__Work to be completed__:
Your answer must hold only the lines below from the line containing "Σ_x Σ_y 1_T(y)" through the line containing "h hy)]; ring", each reproduced exactly.

─── Data to use

import Summits.CriticalPhenomena.PercolationContinuityZ3.Theorems.PercNearOneGluingNoHeavyLowerTailSahiOneStepCone
import HarnessLib

/-!
# One-step scheme, `(2′)` half: the TRANSITION-COUPLING CRITERION

Support file (prover prim-ineq-prove-3 gen 43; `--supports stmt-CriticalPhenomena-4575`; memo
`run/shared/lean/prim/prim-ineq-prove-3/FINDING-G43-TRANSITION-COUPLING.md` §1).  No definitions, no named facts, no sorries.

The `(2′)` inequality `0 ≤ n(H; A, B)` (`osN`; on up-set indicators it reads `Cov(A,B) ≥ μ(Hᶜ)·Cov(A,B ∣ Hᶜ)`) is equivalent to
`Cov(1_B, 1_{A∩H}) ≥ μ(A ∣ Hᶜ)·Cov(1_B, 1_H)`.  This file proves a COUPLING CRITERION for it: let `π` be any sub-Markov transport
plan from the product weight `μ` to the conditioned weight `μ(· ∣ B)` which only moves points upwards (`π x y ≠ 0 → x ⊆ y`), and let
`τ(y) = Σ_{x ∉ H} π x y` (`y ∈ H`) be its TRANSITION measure (mass crossing from `Hᶜ` into `H`).  If the single inequality
`μ(A ∩ Hᶜ)·τ(H) ≤ μ(Hᶜ)·τ(A ∩ H)` holds — i.e. the normalised transition measure gives the up-set `A` at least the mass `μ(A ∣ Hᶜ)` —
then `0 ≤ n(H; A, B)`, for `H` and `A` up-sets and `B` arbitrary (`osN_ind_ind_nonneg_of_transitionCoupling`).
Proof: `μ(A∩H ∣ B) ≥ μ(A∩H) + τ(A∩H)` (mass of `A∩H` stays in `A∩H`, and `τ(A∩H)` arrives from `Hᶜ`), `τ(H) = μ(Hᶜ) − μ(Hᶜ ∣ B)`
(a point of `Hᶜ` can only come from `Hᶜ`), and the algebra `n = μ(Hᶜ)[μ(ABH) − μ(B)μ(AH)] − μ(AHᶜ)·Cov(B,H)`.
In particular, if the normalised transition measure of some monotone coupling of `μ` and `μ(· ∣ B)` stochastically dominates `μ(· ∣ Hᶜ)`,
then `(2′)` holds for `B` against EVERY increasing `A` (criterion `(S2)` of the memo; census: feasible for every up-set `B ⊆ 2^[5]`).
-/

noncomputable section

namespace Summit.CriticalPhenomena.PercolationContinuityZ3.Theorems

namespace SahiOneStep

open Literature.Combinatorics.Sahi2008
open Literature.Probability.Percolation (DeterminedBy)
open Literature.Probability.Percolation.DecisionTree (ind ind_of_mem ind_of_not_mem ind_nonneg)
open Literature.Probability.Percolation.BHK2006 (weight weight_nonneg)
open Literature.Probability.LatticeModels (prodBernoulli)
open MeasureTheory

variable {ι : Type*} [Fintype ι] [DecidableEq ι]

omit [DecidableEq ι] in
/-- `ind X x ≤ 1`. [folklore] -/
private theorem ind_le_one' {α : Type*} (X : Set α) (x : α) : ind X x ≤ 1 := by
  by_cases h : x ∈ X
  · rw [ind_of_mem h]
  · rw [ind_of_not_mem h]; exact zero_le_one

omit [DecidableEq ι] in
/-- The measure of an event as a weighted sum of its indicator (bridge to `prodBernoulli`). [folklore] -/
private theorem real_eq_sum (p : ι → unitInterval) (C : Set (Set ι)) :
    (prodBernoulli p).real C = ∑ ω, bernoulliWeight p ω * ind C ω :=
  Literature.Probability.Percolation.prodBernoulli_real_eq_sum_weight_ind p C

omit [DecidableEq ι] in
/-- **TRANSITION-COUPLING CRITERION for `(2′)`.**  Let `H, A` be up-sets and `B` any event; let `π ≥ 0` be an upward transport plan
(`π x y ≠ 0 → x ⊆ y`) with row sums the product weight `μ` and column sums `μ(B)⁻¹·μ|_B` (stated multiplied out:
`μ(B)·Σ_x π x y = μ(y)·1_B(y)`), and `τ(y) := Σ_{x ∉ H} π x y` for `y ∈ H` its transition measure.  If
`μ(A ∩ Hᶜ)·τ(H) ≤ μ(Hᶜ)·τ(H ∩ A)`, then `0 ≤ n(H; 1_A, 1_B)`. [this work] -/
theorem osN_ind_ind_nonneg_of_transitionCoupling (p : ι → unitInterval) {H A B : Set (Set ι)}
    (hH : IsUpperSet H) (hA : IsUpperSet A)
    (π : Set ι → Set ι → ℝ) (hπ0 : ∀ x y, 0 ≤ π x y) (hπle : ∀ x y, π x y ≠ 0 → x ⊆ y)
    (hrow : ∀ x, ∑ y, π x y = bernoulliWeight p x)
    (hcol : ∀ y, (prodBernoulli p).real B * ∑ x, π x y = bernoulliWeight p y * ind B y)
    (hτ : (prodBernoulli p).real (A ∩ Hᶜ) * ∑ x, ∑ y, ind Hᶜ x * ind H y * π x y
        ≤ (prodBernoulli p).real Hᶜ * ∑ x, ∑ y, ind Hᶜ x * ind (H ∩ A) y * π x y) :
    0 ≤ osN p H (ind A) (ind B) := by
  classical
  set μ := prodBernoulli p with hμ
  set τH : ℝ := ∑ x, ∑ y, ind Hᶜ x * ind H y * π x y with hτH
  set τA : ℝ := ∑ x, ∑ y, ind Hᶜ x * ind (H ∩ A) y * π x y with hτA
  -- (E1): `μ(B) · Σ_x Σ_y 1_T(y) π x y = μ(T ∩ B)` for every event `T`.
  have E1 : ∀ T : Set (Set ι), μ.real B * ∑ x, ∑ y, ind T y * π x y = μ.real (T ∩ B) := by
    intro T
    have hswap : (∑ x, ∑ y, ind T y * π x y) = ∑ y, ind T y * ∑ x, π x y := by
      rw [Finset.sum_comm]
      exact Finset.sum_congr rfl fun y _ => by rw [Finset.mul_sum]
    rw [hswap]
    rw [Finset.mul_sum Finset.univ (fun y => ind T y * ∑ x, π x y) (μ.real B)]
    rw [real_eq_sum p (T ∩ B)]
    refine Finset.sum_congr rfl fun y _ => ?_
    rw [mul_left_comm, hcol y, Literature.Probability.Percolation.BHK2006.ind_inter]
    ring
  -- (E2): `Σ_x 1_S(x) Σ_y π x y = μ(S)`.
  have E2 : ∀ S : Set (Set ι), ∑ x, ∑ y, ind S x * π x y = μ.real S := by
    intro S
    rw [real_eq_sum]
    refine Finset.sum_congr rfl fun x _ => ?_
    rw [← Finset.mul_sum, hrow x, mul_comm]
  -- (E3): mass of `A ∩ H` stays inside `A ∩ H`.
  have E3 : ∑ x, ∑ y, ind (H ∩ A) x * (ind (H ∩ A) y * π x y) = μ.real (H ∩ A) := by
    rw [← E2 (H ∩ A)]
    refine Finset.sum_congr rfl fun x _ => Finset.sum_congr rfl fun y _ => ?_
    by_cases hx : x ∈ H ∩ A
    · by_cases hπ : π x y = 0
      · simp only [hπ, mul_zero]
      · have hy : y ∈ H ∩ A := ⟨hH (hπle x y hπ) hx.1, hA (hπle x y hπ) hx.2⟩
        rw [ind_of_mem hy, one_mul]
    · simp only [ind_of_not_mem hx, zero_mul]
  -- (E4): a point of `Hᶜ` can only be reached from `Hᶜ`.
  have E4 : ∑ x, ∑ y, ind Hᶜ x * ind Hᶜ y * π x y = ∑ x, ∑ y, ind Hᶜ y * π x y := by
    refine Finset.sum_congr rfl fun x _ => Finset.sum_congr rfl fun y _ => ?_
    by_cases hy : y ∈ Hᶜ
    · by_cases hπ : π x y = 0
      · simp only [hπ, mul_zero]
      · have hx : x ∈ Hᶜ := fun hxH => hy (hH (hπle x y hπ) hxH)
        rw [ind_of_mem hx, one_mul]
    · simp only [ind_of_not_mem hy, mul_zero, zero_mul]
  -- τ(H) = μ(Hᶜ) − (mass Hᶜ → Hᶜ), hence `μ(B)·τ(H) = μ(B)μ(Hᶜ) − μ(Hᶜ ∩ B)`.
  have hτH_eq : μ.real B * τH = μ.real B * μ.real Hᶜ - μ.real (Hᶜ ∩ B) := by
    have h1 : τH = ∑ x, ∑ y, ind Hᶜ x * π x y - ∑ x, ∑ y, ind Hᶜ x * ind Hᶜ y * π x y := by
      rw [hτH, ← Finset.sum_sub_distrib]
      refine Finset.sum_congr rfl fun x _ => ?_
      rw [← Finset.sum_sub_distrib]
      refine Finset.sum_congr rfl fun y _ => ?_
      by_cases hy : y ∈ H
      · rw [ind_of_mem hy, ind_of_not_mem (fun h => (Set.mem_compl_iff H y).mp h hy)]; ring
      · rw [ind_of_not_mem hy, ind_of_mem (show y ∈ Hᶜ from hy)]; ring
    rw [h1, mul_sub, E2 Hᶜ, E4, E1 Hᶜ]
  -- `μ(H ∩ A ∩ B) ≥ μ(B)·(μ(H ∩ A) + τ(H ∩ A))`.
  have hτA_le : μ.real B * (μ.real (H ∩ A) + τA) ≤ μ.real (H ∩ A ∩ B) := by
    rw [← E1 (H ∩ A), ← E3, hτA]
    have hB0 : 0 ≤ μ.real B := measureReal_nonneg
    refine mul_le_mul_of_nonneg_left ?_ hB0
    rw [← Finset.sum_add_distrib]
    refine Finset.sum_le_sum fun x _ => ?_
    rw [← Finset.sum_add_distrib]
    refine Finset.sum_le_sum fun y _ => ?_
    have hsum : ind (H ∩ A) x + ind Hᶜ x ≤ 1 := by
      by_cases hx : x ∈ H ∩ A
      · rw [ind_of_mem hx, ind_of_not_mem (fun h => (Set.mem_compl_iff H x).mp h hx.1), add_zero]
      · rw [ind_of_not_mem hx, zero_add]; exact ind_le_one' _ _
    have hnn : 0 ≤ ind (H ∩ A) y * π x y := mul_nonneg (ind_nonneg _ _) (hπ0 x y)
    nlinarith [hsum, hnn]
  -- bookkeeping: complements
  have hHc : μ.real Hᶜ = 1 - μ.real H := by
    rw [measureReal_compl MeasurableSet.of_discrete, probReal_univ]
  have hAHc : μ.real (A ∩ Hᶜ) = μ.real A - μ.real (H ∩ A) := by
    have := measureReal_inter_add_sdiff (μ := μ) (s := A) (t := H) MeasurableSet.of_discrete
    rw [Set.inter_comm] at this
    rw [show A ∩ Hᶜ = A \ H from rfl]; linarith
  have hHcB : μ.real (Hᶜ ∩ B) = μ.real B - μ.real (H ∩ B) := by
    have := measureReal_inter_add_sdiff (μ := μ) (s := B) (t := H) MeasurableSet.of_discrete
    rw [Set.inter_comm] at this
    rw [show Hᶜ ∩ B = B \ H from by ext ω; simp only [Set.mem_inter_iff, Set.mem_compl_iff, Set.mem_sdiff]; tauto]
    linarith
  have hB0 : 0 ≤ μ.real B := measureReal_nonneg
  have hL0 : 0 ≤ μ.real Hᶜ := measureReal_nonneg
  -- multiply the hypothesis by `μ(B)` and the staying inequality by `μ(Hᶜ)`
  have h2 : μ.real (A ∩ Hᶜ) * (μ.real B * τH) ≤ μ.real Hᶜ * (μ.real B * τA) := by
    have := mul_le_mul_of_nonneg_left hτ hB0
    nlinarith [this]
  have h1 : μ.real Hᶜ * (μ.real B * (μ.real (H ∩ A) + τA)) ≤ μ.real Hᶜ * μ.real (H ∩ A ∩ B) :=
    mul_le_mul_of_nonneg_left hτA_le hL0
  rw [osN_ind_ind]
  rw [hτH_eq] at h2
  rw [hAHc, hHcB, hHc] at h2
  rw [hHc] at h1
  nlinarith [h1, h2]

omit [DecidableEq ι] in
/-- **`(S2)` ⟹ `(2′)` for all partners.**  If one upward transport plan `π` from `μ` to `μ(· ∣ B)` has a transition measure whose
normalisation dominates `μ(· ∣ Hᶜ)` on every up-set, then `0 ≤ n(H; 1_A, 1_B)` for EVERY up-set `A`. [this work] -/
theorem osN_ind_ind_nonneg_of_transitionCoupling_all (p : ι → unitInterval) {H B : Set (Set ι)} (hH : IsUpperSet H)
    (π : Set ι → Set ι → ℝ) (hπ0 : ∀ x y, 0 ≤ π x y) (hπle : ∀ x y, π x y ≠ 0 → x ⊆ y)
    (hrow : ∀ x, ∑ y, π x y = bernoulliWeight p x)
    (hcol : ∀ y, (prodBernoulli p).real B * ∑ x, π x y = bernoulliWeight p y * ind B y)
    (hdom : ∀ A : Set (Set ι), IsUpperSet A →
      (prodBernoulli p).real (A ∩ Hᶜ) * ∑ x, ∑ y, ind Hᶜ x * ind H y * π x y
        ≤ (prodBernoulli p).real Hᶜ * ∑ x, ∑ y, ind Hᶜ x * ind (H ∩ A) y * π x y)
    {A : Set (Set ι)} (hA : IsUpperSet A) :
    0 ≤ osN p H (ind A) (ind B) :=
  osN_ind_ind_nonneg_of_transitionCoupling p hH hA π hπ0 hπle hrow hcol (hdom A hA)

end SahiOneStep

end Summit.CriticalPhenomena.PercolationContinuityZ3.Theorems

──────

__Expected output__:
  -- (E1): `μ(B) · Σ_x Σ_y 1_T(y) π x y = μ(T ∩ B)` for every event `T`.
  have E1 : ∀ T : Set (Set ι), μ.real B * ∑ x, ∑ y, ind T y * π x y = μ.real (T ∩ B) := by
    intro T
    have hswap : (∑ x, ∑ y, ind T y * π x y) = ∑ y, ind T y * ∑ x, π x y := by
      rw [Finset.sum_comm]
      exact Finset.sum_congr rfl fun y _ => by rw [Finset.mul_sum]
    rw [hswap]
    rw [Finset.mul_sum Finset.univ (fun y => ind T y * ∑ x, π x y) (μ.real B)]
    rw [real_eq_sum p (T ∩ B)]
    refine Finset.sum_congr rfl fun y _ => ?_
    rw [mul_left_comm, hcol y, Literature.Probability.Percolation.BHK2006.ind_inter]
    ring
  -- (E2): `Σ_x 1_S(x) Σ_y π x y = μ(S)`.
  have E2 : ∀ S : Set (Set ι), ∑ x, ∑ y, ind S x * π x y = μ.real S := by
    intro S
    rw [real_eq_sum]
    refine Finset.sum_congr rfl fun x _ => ?_
    rw [← Finset.mul_sum, hrow x, mul_comm]
  -- (E3): mass of `A ∩ H` stays inside `A ∩ H`.
  have E3 : ∑ x, ∑ y, ind (H ∩ A) x * (ind (H ∩ A) y * π x y) = μ.real (H ∩ A) := by
    rw [← E2 (H ∩ A)]
    refine Finset.sum_congr rfl fun x _ => Finset.sum_congr rfl fun y _ => ?_
    by_cases hx : x ∈ H ∩ A
    · by_cases hπ : π x y = 0
      · simp only [hπ, mul_zero]
      · have hy : y ∈ H ∩ A := ⟨hH (hπle x y hπ) hx.1, hA (hπle x y hπ) hx.2⟩
        rw [ind_of_mem hy, one_mul]
    · simp only [ind_of_not_mem hx, zero_mul]
  -- (E4): a point of `Hᶜ` can only be reached from `Hᶜ`.
  have E4 : ∑ x, ∑ y, ind Hᶜ x * ind Hᶜ y * π x y = ∑ x, ∑ y, ind Hᶜ y * π x y := by
    refine Finset.sum_congr rfl fun x _ => Finset.sum_congr rfl fun y _ => ?_
    by_cases hy : y ∈ Hᶜ
    · by_cases hπ : π x y = 0
      · simp only [hπ, mul_zero]
      · have hx : x ∈ Hᶜ := fun hxH => hy (hH (hπle x y hπ) hxH)
        rw [ind_of_mem hx, one_mul]
    · simp only [ind_of_not_mem hy, mul_zero, zero_mul]
  -- τ(H) = μ(Hᶜ) − (mass Hᶜ → Hᶜ), hence `μ(B)·τ(H) = μ(B)μ(Hᶜ) − μ(Hᶜ ∩ B)`.
  have hτH_eq : μ.real B * τH = μ.real B * μ.real Hᶜ - μ.real (Hᶜ ∩ B) := by
    have h1 : τH = ∑ x, ∑ y, ind Hᶜ x * π x y - ∑ x, ∑ y, ind Hᶜ x * ind Hᶜ y * π x y := by
      rw [hτH, ← Finset.sum_sub_distrib]
      refine Finset.sum_congr rfl fun x _ => ?_
      rw [← Finset.sum_sub_distrib]
      refine Finset.sum_congr rfl fun y _ => ?_
      by_cases hy : y ∈ H
      · rw [ind_of_mem hy, ind_of_not_mem (fun h => (Set.mem_compl_iff H y).mp h hy)]; ring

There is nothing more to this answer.